North Korean leader Kim Jong Un has dismissed his vice premier and publicly denounced “incompetent” officials during the opening of a key factory, state media reported Tuesday.

Vice Premier Yang Sung Ho was sacked "on the spot", the state-run Korean Central News Agency [KCNA] said, in a speech in which Kim attacked "irresponsible, rude and incompetent leading officials".

"Please, Comrade Vice Premier, resign by yourself when you can do it on your own before it is too late," Kim reportedly said.

Nuclear-armed North Korea, which is under multiple sets of sanctions over its weapons programmes, has long struggled with its moribund state-managed economy and chronic food shortages.

Kim publicly dismissed officials for mismanagement and blasted cadres for “defeatism, irresponsibility and passiveness” during Monday’s industrial complex opening, a rare public rebuke.

Yang was "unfit to be entrusted with heavy duties", Kim said, according to KCNA.

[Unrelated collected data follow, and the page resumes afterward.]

import Literature.Barriers.RiemannHypothesis.MollifierLimitationsPropAProofs
import Literature.Barriers.RiemannHypothesis.MollifierLimitationsSelberg
import Literature.Barriers.RiemannHypothesis.BettinGonek2017LowerBoundProofs
import Literature.NumberTheory.LFunctions.ZetaEulerProductMeanSquare
import Literature.NumberTheory.Sieve.AsymptoticSieveForPrimesRoughMoebius
import Literature.NumberTheory.Sieve.BombieriAsymptoticSieveSmoothPart
import Mathlib.NumberTheory.Harmonic.Bounds
import HarnessLib

/-!
# Radziwiłł 2012, Theorem 1: the short-mollifier range unconditionally, and Theorem 1 from
# Proposition A and Lemma 5 alone

Sibling of `Literature/Barriers/RiemannHypothesis/MollifierLimitations.lean`, which vendors
**Theorem 1** of M. Radziwiłł, *Limitations to mollifying `ζ(s)`* (arXiv:1207.6583) as the named
fact `Radziwill2012_thm1` — `𝓘(M_θ) = T⁻¹ ∫_T^{2T} |1 − ζ(½+it) M_θ(½+it)|² dt ≥ c/θ` for an
absolute `c > 0`, every `θ > 0`, all large `T` and every mollifier `M_θ(s) = Σ_{n ≤ T^θ} a(n) n^{-s}`
with `a(1) = 1`, `a(n) ≪ n^ε` — one half of the catalogued barrier `MollifierLimitations`.

The printed proof (§4) splits at `θ = ½`: for `θ ≥ ½` Proposition A with Selberg's well-spaced
critical zeros (Lemma 5), for `θ < ½` Proposition B (the Balasubramanian–Conrey–Heath-Brown
asymptotic for the twisted second moment together with Soundararajan's lower bound for the
resulting quadratic form, §7). The tree proves all these deductions
(`Radziwill2012_thm1_of_inputs`, `Radziwill2012_floor_of_propA_lemma5`,
`Radziwill2012_propA_of_lemma2`, `Radziwill2012_lemma5_of_selbergLemma`,
`Radziwill2012_propB_of_parts`), leaving four named facts
(`MollifierLimitationsStatus.lean`): Selberg's lemma, the Bombieri–Friedlander smoothed
approximate functional equation (Lemma 2), and the two relations of Proposition B.

This file removes Proposition B from that list. Everything here is PROVED (no named facts):

* `SmallTheta.Radziwill2012_thm1_smallTheta` — **the range `0 < θ ≤ θ₁` of Theorem 1,
  unconditionally**, with the absolute constants `θ₁ = 1/(16e⁵)`, `c₁ = 1/(192e⁵)`: for
  `0 < θ ≤ θ₁`, every family of implied constants `C`, all `T ≥ T₀(θ, C)` and all admissible `a`,
  `𝓘(M_θ) ≥ c₁/θ`.
* `Radziwill2012_thm1_of_propA_lemma5` — **Theorem 1 from Proposition A and Lemma 5 only**
  (the floor `c/(1+θ)` for all `θ` from `Radziwill2012_floor_of_propA_lemma5`, and the theorem above
  for `θ ≤ θ₁`; `1 + θ ≤ θ(1 + 1/θ₁)` for `θ ≥ θ₁`).
* `Radziwill2012_thm1_of_selberg_of_lemma2`, `MollifierLimitations_of_propA_lemma5`,
  `MollifierLimitations_of_selberg_of_lemma2` — hence `Radziwill2012_thm1`, and the whole barrier
  `MollifierLimitations` (its Bettin–Gonek half being the theorem `BettinGonek2017_thm1_holds`),
  follow from exactly two named facts: `Radziwill2012_selbergLemma` (Selberg 1942, positive
  proportion of critical zeros in the dyadic measure form) and `Radziwill2012_lemma2`
  (Bombieri–Friedlander 1995, Prop. 2).

## The argument for short mollifiers (not the printed one)

Radziwiłł recalls in §1 (p. 3) the "trivial" lower bound `∫_T^{2T} |F(½+it)|² dt ≫ T Σ_{n ≤ T} |a(n)|²/n`
for the mean square of a Dirichlet series in terms of its first `T` coefficients, and remarks that
for `F = 1 − ζ𝓛_θ` it is of size `≍ T/(1+θ)²` — of the right order `T/θ` exactly when `θ` is small.
We make this quantitative by duality, for an arbitrary admissible `M = M_θ` of length `N = ⌊T^θ⌋`.
Let `Y = ⌊T^{1/4}⌋`, let `𝒩` be the set of `2 ≤ m ≤ Y` all of whose prime factors exceed `N`
(`SmallTheta.siftedSet`), `S = Σ_{m ∈ 𝒩} 1/m`, and test `F = 1 − ζM` against
`G(s) = Σ_{m ∈ 𝒩} m^{-s}` on the critical line:

1. *Twisted first moment.* By Euler–Maclaurin (the tree's
   `EulerProductMeanSquare.norm_zeta_sub_sum_sub_le` with `a = 3/2`, `ν = 1`; Titchmarsh §4.11),
   `ζ(½+it) = Σ_{n < L} n^{-½-it} + O(T^{-1/4})` on `[T, 2T]` with `L = ⌈(2T)^{3/2}⌉` (the polar
   term `L^{½-it}/(it − ½)` is `O(T^{-1/4})` there). Multiplying out,
   `∫_T^{2T} (Σ_n n^{-½-it}) M(½+it) conj G(½+it) dt = Σ_{n,d,m} a(d)(ndm)^{-½} ∫_T^{2T} (m/nd)^{it} dt`;
   the diagonal `nd = m` forces `d = 1` (a divisor `d ≤ N` of a sifted `m` is `1`), `n = m`, and
   contributes `a(1) T Σ_{m ∈ 𝒩} 1/m = T·S`; off the diagonal `|∫_T^{2T} e^{-iνt} dt| ≤ 2/|ν|` with
   `|ν| = |log(nd/m)| ≥ 1/(2m)`, and `≥ log 2` once `n ≥ 2m`, which bounds the rest by
   `A₀ (8√2 Y² + 16 √L √Y)`, `A₀ = Σ_{d ≤ N} |a(d)|`. With `|∫_T^{2T} conj G| ≤ 8√Y` this gives
   `|∫_T^{2T} F conj G dt| ≥ T S − O_C(T^{31/32})` (`SmallTheta.integral_norm_sq_ge_of_errors`,
   `SmallTheta.error_budget`).
2. *Mean square of `G`.* `∫_T^{2T} |G|² ≤ (5T/2 + 65Y) S ≤ 3 T S` by the mean value theorem for
   Dirichlet polynomials (the tree's `DirichletMVT.meanSquare_shift_le_sharp`).
3. *Cauchy–Schwarz* (in the form `|∫ F Ḡ| ≤ 3∫|F|² + (1/12)∫|G|²`): `∫_T^{2T} |F|² ≥ T S/12`.
4. *Sieve.* Factoring each `n ≤ Y` into its `N`-rough and `N`-smooth parts,
   `Σ_{n ≤ Y} 1/n ≤ (1 + S) ∏_{p ≤ N} (1 − 1/p)⁻¹ ≤ (1 + S) e⁵ log(N+1)` (Euler product over smooth
   numbers and the tree's elementary Mertens bound, `MoebiusRough.sum_rpow_neg_le_prod_of_smooth`,
   `MoebiusRough.prod_primesBelow_one_sub_inv_inv_le`), so `1 + S ≥ (¼ log T)/(2e⁵ θ log T)` and
   `S ≥ 1/(16 e⁵ θ)` for `θ ≤ 1/(16e⁵)`; hence `𝓘(M_θ) ≥ S/12 ≥ 1/(192 e⁵ θ)`.

The constants are poor (`θ₁ ≈ 4.2·10⁻⁴`, `c₁ ≈ 3.5·10⁻⁵`; Proposition B gives `c = 1` on
`θ < ½`), but Theorem 1 asserts only the existence of an absolute `c > 0`, and the vendored `Prop`
`Radziwill2012_thm1` is proved from Proposition A and Lemma 5 exactly as stated, with
`c = min c₁ (c_A θ₁/(1 + θ₁))`.

## References

* [Radziwill2012] M. Radziwiłł, *Limitations to mollifying ζ(s)*, arXiv:1207.6583 (2012): Thm. 1
  (p. 3), the "trivial lower bound" paragraph of §1 (p. 3), §4 (deduction of Thm. 1, p. 8).
* [Titchmarsh1986] E. C. Titchmarsh, *The Theory of the Riemann Zeta-Function*, 2nd ed. (1986),
  §4.11 (the simplest approximation to `ζ`), §7.2 (mean values of Dirichlet polynomials).
* [HardyWright2008] G. H. Hardy, E. M. Wright, *An Introduction to the Theory of Numbers*, 6th ed.,
  Thm. 429 (Mertens' product).
-/

noncomputable section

"Put simply, it was like hitching a cart to a goat – an accidental mistake in our cadre appointment process," the North Korean leader explained. "After all, it is an ox that pulls a cart, not a goat."

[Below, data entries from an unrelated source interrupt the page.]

import Mathlib
import HarnessLib
import HarnessLib.Audit
import Summits.PneNP.Statement
import Literature.Probability.RandomGraphs.PlantedClique
import Literature.Computability.Complexity.Circuit
import Literature.Computability.Complexity.NegationElimination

And he urged a quick turnaround in the "centuries-old backwardness of the economy and build a modernized and advanced one capable of firmly guaranteeing the future of our state".

Images released by Pyongyang showed a stern-looking Kim delivering a speech at the venue in Hamgyong Province in the country's frigid northeast, with workers in attendance wearing green uniforms and matching grey hats.

North Korea, long prioritizing its military over its people and vulnerable to disasters due to poor infrastructure, opened a new machinery complex producing 16% of the country’s output, linking the northeast to Wonsan.

Kim’s public dismissal of Yang echoes past purges like that of his uncle Jang Song Thaek in 2013, using visible accountability as a shock tactic to warn officials, experts say.

Pyongyang is gearing up for its first congress of its ruling party in five years, with analysts expecting it in the coming weeks.

Economic policy, as well as defence and military planning, are likely to be high on the agenda.

Last month, Kim vowed to root out "evil" at a major meeting of Pyongyang's top brass.

State media did not offer specifics, though it did say the ruling party had revealed numerous recent "deviations" in discipline – a euphemism for corruption.